Shuhei Yoshida, directeur de l’initiative Indies de Sony Interactive Entertainment, a annoncé dans une nouvelle séance de questions-réponses publiée sur le blog PlayStation qu’il quitterait l’entreprise le 15 janvier 2025.« Oui, j’ai une annonce à faire », a déclaré Yoshida. « Je quitterai Sony Interactive Entertainment le 15 janvier 2025… c’est comme annoncer la date de lancement d’un nouveau jeu, [quelque chose] que je n’ai pas fait depuis longtemps [rires]. »Yoshida a déclaré sur Twitter qu’il ne prenait pas sa retraite et qu’il souhaitait rester dans l’industrie du jeu vidéo.« J’aimerais rester dans l’industrie », a-t-il déclaré.Yoshida travaille chez Sony Interactive Entertainment depuis le début puisqu’il a été l’un des premiers membres à travailler sur PlayStation en février 1993. Il a également été président de Sony Interactive Entertainment Worldwide Studios de 2008 à 2019.Lisez l’intégralité des questions-réponses ci-dessous :

SID : Vous avez été l’un de nos premiers invités sur le podcast PlayStation, il y a probablement 14 ans.

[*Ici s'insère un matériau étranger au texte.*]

/-- **(⇐) Docking walks give crossings.**  Given two open contact darts `(x, k)`, `(x', k')` with
inner sites `a ∈ {x, x + e_k}`, `a' ∈ {x', x' + e_{k'}}` in the domain, the initial segments from the
contact points to the inner centres inside `K`, and a chain of open steps from `a` to `a'` (no slits),
there is a connected subset of the open drawing inside `K` containing both contact points.
[cite: SchrammSmirnov2011, proof of Thm 1.5 (C)] -/
theorem exists_connected_of_chain {U : Finset (Site 2)} {ω : BondConfig (Site 2)}
    (hslit : ∀ x k, σc x ∈ U → σc (x + cornerUnit k) ∈ U → βc x k ∈ U)
    {x x' a a' : Site 2} {k k' : Fin 4} (hk : dartEdge x k ∈ ω) (hk' : dartEdge x' k' ∈ ω)
    (ha : a ∈ dartEdge x k) (ha' : a' ∈ dartEdge x' k')
    (hseg : segment ℝ (cpt x k) (ctr (σc a)) ⊆ Kset U) (hseg' : segment ℝ (cpt x' k') (ctr (σc a')) ⊆ Kset U)
    (hchain : ReflTransGen (OpenStep U ω) a a') :
    ∃ K : Set ℂ, IsCompact K ∧ IsConnected K ∧ K ⊆ drawnC ω ∧ K ⊆ Kset U ∧ cpt x k ∈ K ∧ cpt x' k' ∈ K := by
  have segc : ∀ p q : ℂ, IsCompact (segment ℝ p q) := fun p q => by
    rw [segment_eq_image_lineMap]; exact isCompact_Icc.image AffineMap.lineMap_continuous
  -- the two end segments lie on the drawn edges of the contact darts
  have hsub : segment ℝ (cpt x k) (ctr (σc a)) ⊆ cellSeg x k := by
    refine (convex_cellSeg x k).segment_subset (cpt_mem_cellSeg x k) ?_
    rcases mem_dartEdge_iff.1 ha with rfl | rfl
    · exact (ctr_mem_cellSeg a k).1
    · exact (ctr_mem_cellSeg x k).2
  have hsub' : segment ℝ (cpt x' k') (ctr (σc a')) ⊆ cellSeg x' k' := by
    refine (convex_cellSeg x' k').segment_subset (cpt_mem_cellSeg x' k') ?_
    rcases mem_dartEdge_iff.1 ha' with rfl | rfl
    · exact (ctr_mem_cellSeg a' k').1
    · exact (ctr_mem_cellSeg x' k').2
  have hO : segment ℝ (cpt x k) (ctr (σc a)) ⊆ drawnC ω := fun p hp => mem_drawnC_iff.2 ⟨x, k, hk, hsub hp⟩
  have hO' : segment ℝ (cpt x' k') (ctr (σc a')) ⊆ drawnC ω := fun p hp => mem_drawnC_iff.2 ⟨x', k', hk', hsub' hp⟩
  have hc1 : IsConnected (segment ℝ (cpt x k) (ctr (σc a))) :=
    ⟨⟨_, left_mem_segment _ _ _⟩, (convex_segment _ _).isPreconnected⟩
  have hc2 : IsConnected (segment ℝ (cpt x' k') (ctr (σc a'))) :=
    ⟨⟨_, left_mem_segment _ _ _⟩, (convex_segment _ _).isPreconnected⟩
  rcases exists_connected_of_openStep hslit hchain with rfl | ⟨S, hSc, hS, hSO, hSK, haS, ha'S⟩
  · refine ⟨segment ℝ (cpt x k) (ctr (σc a)) ∪ segment ℝ (cpt x' k') (ctr (σc a)), (segc _ _).union (segc _ _),
      hc1.union ⟨ctr (σc a), right_mem_segment _ _ _, right_mem_segment _ _ _⟩ hc2,
      union_subset hO hO', union_subset hseg hseg', Or.inl (left_mem_segment _ _ _), Or.inr (left_mem_segment _ _ _)⟩
  · refine ⟨(segment ℝ (cpt x k) (ctr (σc a)) ∪ S) ∪ segment ℝ (cpt x' k') (ctr (σc a')),
      ((segc _ _).union hSc).union (segc _ _),
      (hc1.union ⟨ctr (σc a), right_mem_segment _ _ _, haS⟩ hS).union ⟨ctr (σc a'), Or.inr ha'S, right_mem_segment _ _ _⟩ hc2,
      union_subset (union_subset hO hSO) hO', union_subset (union_subset hseg hSK) hseg',
      Or.inl (Or.inl (left_mem_segment _ _ _)), Or.inr (left_mem_segment _ _ _)⟩
/-!
# The UNIT PART of Frobenius in the Greenberg–Vatsal local term: `λ` of `Λ_𝒪/((Y² − aY + ℓ))` and
# `Λ_𝒪/((ℓ − aY))` for `Y = B^{p^k}` with ANY `B ≡ 1 + ūT + O(T²) (mod 𝔪)`, `ū ≠ 0` — e.g. `B = (1+T)^{u'}`,
# `u' ∈ ℤ_p^×`, so `Y = (1+T)^{u'·p^k}` is the EXACT image of `Frob_ℓ = γ^{u'·p^k}`, no re-parametrisation of `Λ_𝒪`

Route `ResidualThetaTransportAtTwo` (RTT), crux (R≥)ᵖ `ResidualThetaCountLowerPureAtTwo`
(stmt-BirchSwinnertonDyer-26074), line «bt26-lambda», research stub S2 `stub_cmLambdaLower`, step (f5)/(v)
(imprimitivity) and (e) (local terms) of `Cruxes/ResidualThetaCountLowerPureAtTwo/PROMOTE-S2.md`; width seat
`prover-bsd-rtt-w1` g0 (helper (H2c); `--supports`, closes nothing). Sequel of
`…LambdaLowerBoundOEulerFactorQuadratic` (p644201: the case `B = 1 + T`).
HONEST FRAMING: THEOREMS ONLY (no definition, no named fact, no instance, no `sorry`); pure commutative
algebra; nothing about any Selmer group, Galois cohomology group or modular form is asserted; BSD is not
proved by any of this.

WHY. In `Λ_𝒪 = 𝒪⟦T⟧` (`γ ↦ 1+T`) the Frobenius at an odd prime `ℓ` of the cyclotomic `ℤ₂`-extension is
`γ^{u_ℓ}` with `v₂(u_ℓ) = k = v₂((ℓ²−1)/8)`, i.e. `u_ℓ = u'·2^k` with `u'` a UNIT, so its image is
`Y = (1+T)^{u_ℓ} = ((1+T)^{u'})^{2^k}` — not `(1+T)^{2^k}`. PROMOTE-S2 §2(e) and the companion files
(p627158, p644201, p644557) treat `u' = 1` and defer the unit to «an automorphism of `Λ_𝒪`» (the substitution
`T ↦ (1+T)^{u'} − 1`), which the tree does not have. This file removes the caveat WITHOUT that automorphism:
every computation of the companion file goes through verbatim for `Y = B^{p^k}` as soon as
`B ≡ 1 + ūT + (higher) (mod 𝔪)` with `ū ≠ 0`, because modulo `𝔪` one has `B^{p^k} = 1 + (B̄ − 1)^{p^k}`
(freshman's dream) and `(B̄ − 1)^{p^k}` has `T`-order EXACTLY `p^k` over the residue FIELD (`order_pow`).
For `B = (1+T)^{u'} = ∑ binom(u',n) Tⁿ` (`PowerSeries.binomialSeries`): `B(0) = 1`, `B₁ = u'`, a unit.

* §1 (`K` a field) orders of `C c₀ + C c₁·h + h²` and `C c₀ + C c₁·h` for `h` with `h(0) = 0`, `ord h = n`:
  `0` / `n` / `2n` and `0` / `n` (`order_mul`).
* §2 (local `O`, residue characteristic `p`) for `B` with `B(0) ≡ 1`, `B₁ ≢ 0 (mod 𝔪)`:
  `map_residue_pow_prime_pow` (`B^{p^k} ↦ 1 + (B̄−1)^{p^k}`), `order_map_residue_sub_one(_pow)` (orders `1`,
  `p^k`), `map_residue_eulerQuadratic_pow` / `map_residue_eulerLinear_pow` (normal forms) and the five order
  computations `order_map_eulerQuadratic_pow_of_*` (`0` / `p^k` / `2p^k`), `order_map_eulerLinear_pow_of_*`
  (`0` / `p^k`) — by `P̄(1)`, `P̄'(1)` exactly as for `B = 1 + T`.
* §3 (over `𝒪 = 𝒪_E`, `E/ℚ_p` finite): **`free_finrank_quotient_span_eulerQuadratic_pow_of_*`** (three cases),
  **`free_finrank_quotient_span_eulerLinear_pow_of_*`** (two cases): `Λ_𝒪/((Y² − aY + ℓ))`, `Λ_𝒪/((ℓ − aY))`,
  `Y = B^{p^k}`, are FREE over `𝒪` of rank `p^k ·` (multiplicity of `1` as a root of `Ȳ² − āȲ + ℓ̄`), resp.
  `p^k · [ℓ̄ = ā]` (Weierstrass preparation, `free_finrank_quotient_span_of_order_eq`, p625410).
The case `p = 2`, `ℓ` odd, in the crux's norm currency / on the crux's carriers, and `B = binomialSeries u'`,
is the sequel `…EulerFactorUnitPowerAtTwo`.

References: [GreenbergVatsal2000] §2, Prop. 2.4 (`λ(𝓟_ℓ) = s_ℓ d_ℓ`; `𝓟_η = P_ℓ(ℓ⁻¹γ_η)`, `γ_η` the
Frobenius in `Γ`, a topological generator of the decomposition group `Γ^{p^k}`) and Cor. 2.3;
[Washington1997] §7.1 Thm. 7.3 (Weierstrass preparation), §13 (`γ^a ↦ (1+T)^a`).
-/

set_option autoImplicit false
-- the Theorems namespace of this sub repeats the summit name by design (D-0017 nested layout)
set_option linter.dupNamespace false

noncomputable section

open scoped Classical
open PowerSeries

namespace Summit.BirchSwinnertonDyer.BirchSwinnertonDyer.Theorems.LambdaLowerBoundO

universe u

/-! ### §1. Orders of `C c₀ + C c₁·h + h²` and `C c₀ + C c₁·h` over a field -/

section Orders

variable {K : Type u} [Field K]

/-- `ord_T(φ) = 0` when `φ(0) ≠ 0`. [folklore] -/
theorem order_eq_natCast_zero_of_constantCoeff_ne_zero {φ : PowerSeries K} (h : constantCoeff φ ≠ 0) :
    φ.order = ((0 : ℕ) : ℕ∞) := by
  rw [order_eq_nat]
  refine ⟨?_, fun i hi => absurd hi (Nat.not_lt_zero i)⟩
  rwa [coeff_zero_eq_constantCoeff_apply]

Mais cela fait un bon bout de temps… Qu’avez-vous fait ?

SHU : J’ai beaucoup voyagé ! J’ai été partout. J’ai été au Brésil, en Inde, en Australie, en Suède, j’ai rendu visite à des développeurs, à des événements de jeux, j’ai regardé les nouveaux jeux des développeurs et j’ai tweeté sur les jeux que j’aime tout au long de l’année.

SID : Je suis ravi de vous avoir, nous allons beaucoup nous rattraper. Mais j’ai entendu dire que vous aviez des nouvelles à nous annoncer aujourd’hui ?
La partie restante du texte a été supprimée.